Clinical implications: The practical implications of these findings are substantial. DL-based risk prediction could enable targeted screening strategies, reducing unnecessary surveillance in low-risk patients while intensifying monitoring for high-risk individuals. Automated imaging diagnosis could reduce radiologist workload and improve consistency, especially in settings with limited specialist access. DL-driven treatment response prediction could guide the choice between TACE, sorafenib, surgical resection, and other therapeutic options, moving toward truly personalized HCC management aligned with individual tumor biology rather than population-level staging systems like BCLC and Child-Pugh.

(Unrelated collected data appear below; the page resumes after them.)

/-!
# Tensor trains: site-by-site contraction (TT quadrature), the quantics representation, and the
# classical exact low-rank quantics tensor trains

A TENSOR TRAIN (TT, matrix product state) with `L` legs, each indexed by `σ`, and bond
dimensions `r_0, …, r_L` represents the tensor
`T(s_0, …, s_{L-1}) = l · M_0^{s_0} M_1^{s_1} ⋯ M_{L-1}^{s_{L-1}} · r`, where `M_ℓ^{a}` is an
`r_ℓ × r_{ℓ+1}` matrix (the CORE of site `ℓ` at leg value `a`) and `l ∈ K^{r_0}`, `r ∈ K^{r_L}`
are boundary vectors (the usual convention is `r_0 = r_L = 1`, `l = r = 1`)
[GolubVanLoan2013, §12.5.8 (12.5.25); NunezFernandezEtAl2025, §4.1; Khoromskij2015, §1.5].
Two facts make the format the work-horse of high-dimensional quadrature
[NunezFernandezEtAl2025, §§5–6; Khoromskij2015, §1.3]:

* SITE-BY-SITE CONTRACTION.  A sum of `T` against PRODUCT WEIGHTS — e.g. a product quadrature
  rule `∫ f ≈ Σ_σ (Π_ℓ w_{σ_ℓ}) F̃_σ` applied to a tensor train `F̃ ≈ f` obtained by tensor cross
  interpolation — factorises, `Σ_s (Π_ℓ W_ℓ(s_ℓ)) T(s) = l · (Σ_a W_0(a) M_0^a) ⋯ (Σ_a W_{L-1}(a)
  M_{L-1}^a) · r`: `L · |σ|` core operations instead of `|σ|^L` terms [NunezFernandezEtAl2025,
  §5.1; Khoromskij2015, §1.3 (quadrature as a scalar product of QTT tensors)].
* THE QUANTICS REPRESENTATION.  A function of one variable on a grid of `b^R` points
  `x = m / b^R` becomes an `R`-leg tensor by writing the grid index in base `b`,
  `m(σ) = Σ_r σ_r b^{R-1-r}` (most significant digit first, digit `r` resolving the scale
  `b^{-(r+1)}`); several variables are laid out INTERLEAVED (site `n + N r` carries digit `r` of
  variable `n`), FUSED (site `r` carries the digits `r` of all variables) or variable by variable
  [NunezFernandezEtAl2025, §6.1].  Elementary functions have EXACT quantics tensor trains of
  small rank uniformly in the grid size: exponentials rank 1, sine/cosine rank 2, polynomials of
  degree `p` rank `≤ p + 1`, the Kronecker delta rank 1, the step function rank 2
  [Khoromskij2015, §1.2 and §1.3, Lem. 1.4, Ex. 1.5; NunezFernandezEtAl2025, §6.1]; and the format
  is closed under sums (block-diagonal cores, ranks add) and entrywise products (Kronecker cores,
  ranks multiply) [NunezFernandezEtAl2025, §4.7; Khoromskij2015, §1.5].

This file formalises these statements exactly (no approximation), over a commutative semiring
unless stated otherwise; sites are numbered `0, …, L-1`, configurations are `s : Fin L → σ`:

* `TensorTrain K σ L` — bond dimensions `r : ℕ → ℕ`, cores
  `core ℓ a : Matrix (Fin (r ℓ)) (Fin (r (ℓ+1))) K`, boundary vectors `lbdry`, `rbdry`;
  `leftProd k s = M_0^{s_0} ⋯ M_{k-1}^{s_{k-1}}`, `segProd k m t` (the product of the `m` cores
  from site `k` on), `eval s = lbdry ⬝ (leftProd L s) rbdry`; `eval_eq_entry` (the
  `r_0 = r_L = 1` convention) [GolubVanLoan2013, §12.5.8];
* `leftProd_split`, `eval_append_eq_sum_bond` — across every bond the value is a sum of `r_k`
  products (left factor × right factor); `rank_unfolding_le` — hence (over a field) the `k`-th
  UNFOLDING MATRIX `(s, t) ↦ T(s ⊕ t)` has rank `≤ r_k` [Khoromskij2015, §1.5 (`TT[r]` is the set
  of tensors with unfolding ranks `≤ r_p`); GolubVanLoan2013, §12.5.8];
* `sumProd`, `sum_prod_smul_leftProd`, `sum_prod_mul_eval`, `sum_eval` — TT QUADRATURE: the sum
  against product weights is the boundary contraction of the product of the weighted site sums
  [NunezFernandezEtAl2025, §5.1; Khoromskij2015, §1.3];
* `quanticsEquiv b R : (Fin R → Fin b) ≃ Fin (b^R)` (most significant digit first),
  `val_quanticsEquiv` (`m(σ) = Σ_r σ_r b^{R-1-r}`), `quanticsEquiv_symm_apply_val` (the digits of
  `m`), `cast_quanticsEquiv_div_pow` (the grid point `m/b^R = Σ_r σ_r b^{-(r+1)}`),
  `val_quanticsEquiv_snoc` (`m(σ a) = b m(σ) + a`), `sum_comp_quanticsEquiv`; the layouts
  `interleavedEquiv`, `fusedEquiv`, `serialEquiv` with their site formulas
  `interleaved_site_val` (`n + N r`), `fused_site_val` (`σ̃_r = Σ_n σ_{n r} b^n`),
  `serial_site_val` (`r + R n`) and `sum_comp_*Equiv` (a grid sum is a sum over site
  configurations) [NunezFernandezEtAl2025, §6.1];
* `TensorTrain.uniform`, `chainProd`, `apply_add_sum_eq_vecMul_chainProd`,
  `eval_uniform_of_shift` — the TRANSFER-MATRIX MECHANISM: a shift-invariant family
  `u(x + a) = u(x) · M(a)` of `n` functions sampled on any grid whose points are sums of site
  contributions `x(s) = x₀ + Σ_ℓ t_ℓ(s_ℓ)` (the quantics grid, its affine images such as cell
  midpoints, in any layout) spans tensor trains of bond dimension `n` with cores `M(t_ℓ(a))`
  [Khoromskij2015, §1.3]; instances: `pow_sum_eq_prod_pow`, `eval_uniform_pow`,
  `real_exp_affine_sum_eq_prod` (exponentials, rank 1) [Khoromskij2015, Lem. 1.4;
  NunezFernandezEtAl2025, §6.1]; `rotCore`, `cosSin_add_eq_vecMul_rotCore`,
  `eval_uniform_rotCore` (`c₀ cos ωx + c₁ sin ωx`, rank 2, rotation cores) [Khoromskij2015, §1.3
  and Ex. 1.5; NunezFernandezEtAl2025, §6.1]; `binomShift`, `pow_add_eq_vecMul_binomShift`,
  `eval_uniform_binomShift` (a polynomial of degree `≤ p`, rank `≤ p + 1`, binomial cores)
  [Khoromskij2015, §1.2];
* `quantics_delta_eq_prod` (`δ_{m(σ) m(μ)} = Π_r δ_{σ_r μ_r}`, rank 1 in the fused pair
  representation), `stepCore`, `vecMul_chainProd_stepCore`, `eval_uniform_stepCore` (the
  comparison automaton: `c₀ 𝟙[m₁ = m₂] + c₁ 𝟙[m₁ < m₂]`, in particular the step `θ(m₂ - m₁)`,
  rank 2) [NunezFernandezEtAl2025, §6.1];
* `TensorTrain.add`, `leftProd_add`, `eval_add` (block-diagonal cores represent the sum)
  [NunezFernandezEtAl2025, §4.7]; `TensorTrain.hadamard`, `leftProd_hadamard`, `eval_hadamard`
  (Kronecker cores represent the entrywise product; with `sum_eval`, `⟨X, Y⟩ = ⟨X ⊙ Y, 1⟩`)
  [Khoromskij2015, §1.5].

Not formalised: anything approximate or algorithmic — ε-ranks and SVD/CI truncation, the TT-SVD
and cross algorithms, quadrature ERROR (the statements here are exact identities for the discrete
sums; which sum approximates which integral is the business of the quadrature rule), smoothness-
or bandwidth-based QTT rank bounds, the continuous (functional) tensor train, matrix product
operators and the quantics Fourier transform [NunezFernandezEtAl2025, §§4.3–4.6, 6.2, 7;
Khoromskij2015, §§1.4–1.5; Lindsey2023].

References: Y. Núñez Fernández, M. K. Ritter, M. Jeannin, J.-W. Li, T. Kloss, T. Louvet,
S. Terasaki, O. Parcollet, J. von Delft, H. Shinaoka, X. Waintal, *Learning tensor networks with
tensor cross interpolation: new algorithms and libraries*, SciPost Phys. 18 (2025) 104,
arXiv:2407.02454 (`NunezFernandezEtAl2025`), §4.1, §4.7, §5.1, §6.1; B. N. Khoromskij, *Tensor
numerical methods for multidimensional PDEs: theoretical analysis and initial applications*,
ESAIM Proc. Surveys 48 (2015) 1–28 (`Khoromskij2015`), §1.2, §1.3 (Lem. 1.4, Ex. 1.5), §1.5;
G. H. Golub, C. F. Van Loan, *Matrix Computations*, 4th ed., Johns Hopkins University Press 2013
(`GolubVanLoan2013`), §12.5.8.  Both surveys attribute the quantics format and the exact
low-rank decompositions to B. N. Khoromskij, *O(d log N)-quantics approximation of N-d tensors
in high-dimensional numerical modeling*, Constr. Approx. 34 (2011) 257–280, and I. V. Oseledets,
*Approximation of 2^d × 2^d matrices using tensor decomposition*, SIAM J. Matrix Anal. Appl. 31
(2010) 2130–2145; the explicit monomial-basis (binomial) cores for polynomials are the
construction of I. V. Oseledets, *Constructive representation of functions in low-rank tensor
formats*, Constr. Approx. 37 (2013) 1–18 (`Oseledets2012`), as reported in M. Lindsey,
*Multiscale interpolative construction of quantized tensor trains*, arXiv:2311.12554
(`Lindsey2023`), §1.  The transfer-matrix formulation (`eval_uniform_of_shift`) is this file's
uniform proof of the cited rank statements, not a construction taken from a specific source.

AI-produced formalisation (H21 engines group, seat eng-quad-2, 2026-08-21); no facts, no axioms
beyond Mathlib's, no `sorry`.
-/

open Matrix Finset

The authors conclude that the application of DL for HCC care is rapidly becoming a reality, with most studies published within the past two years at the time of the review. DL algorithms not only replicate the work of human physicians efficiently and accurately, but more importantly can discover novel biologic pathways and disease subgroups with clinical significance by processing complex high-dimensional data in ways impossible for the human brain.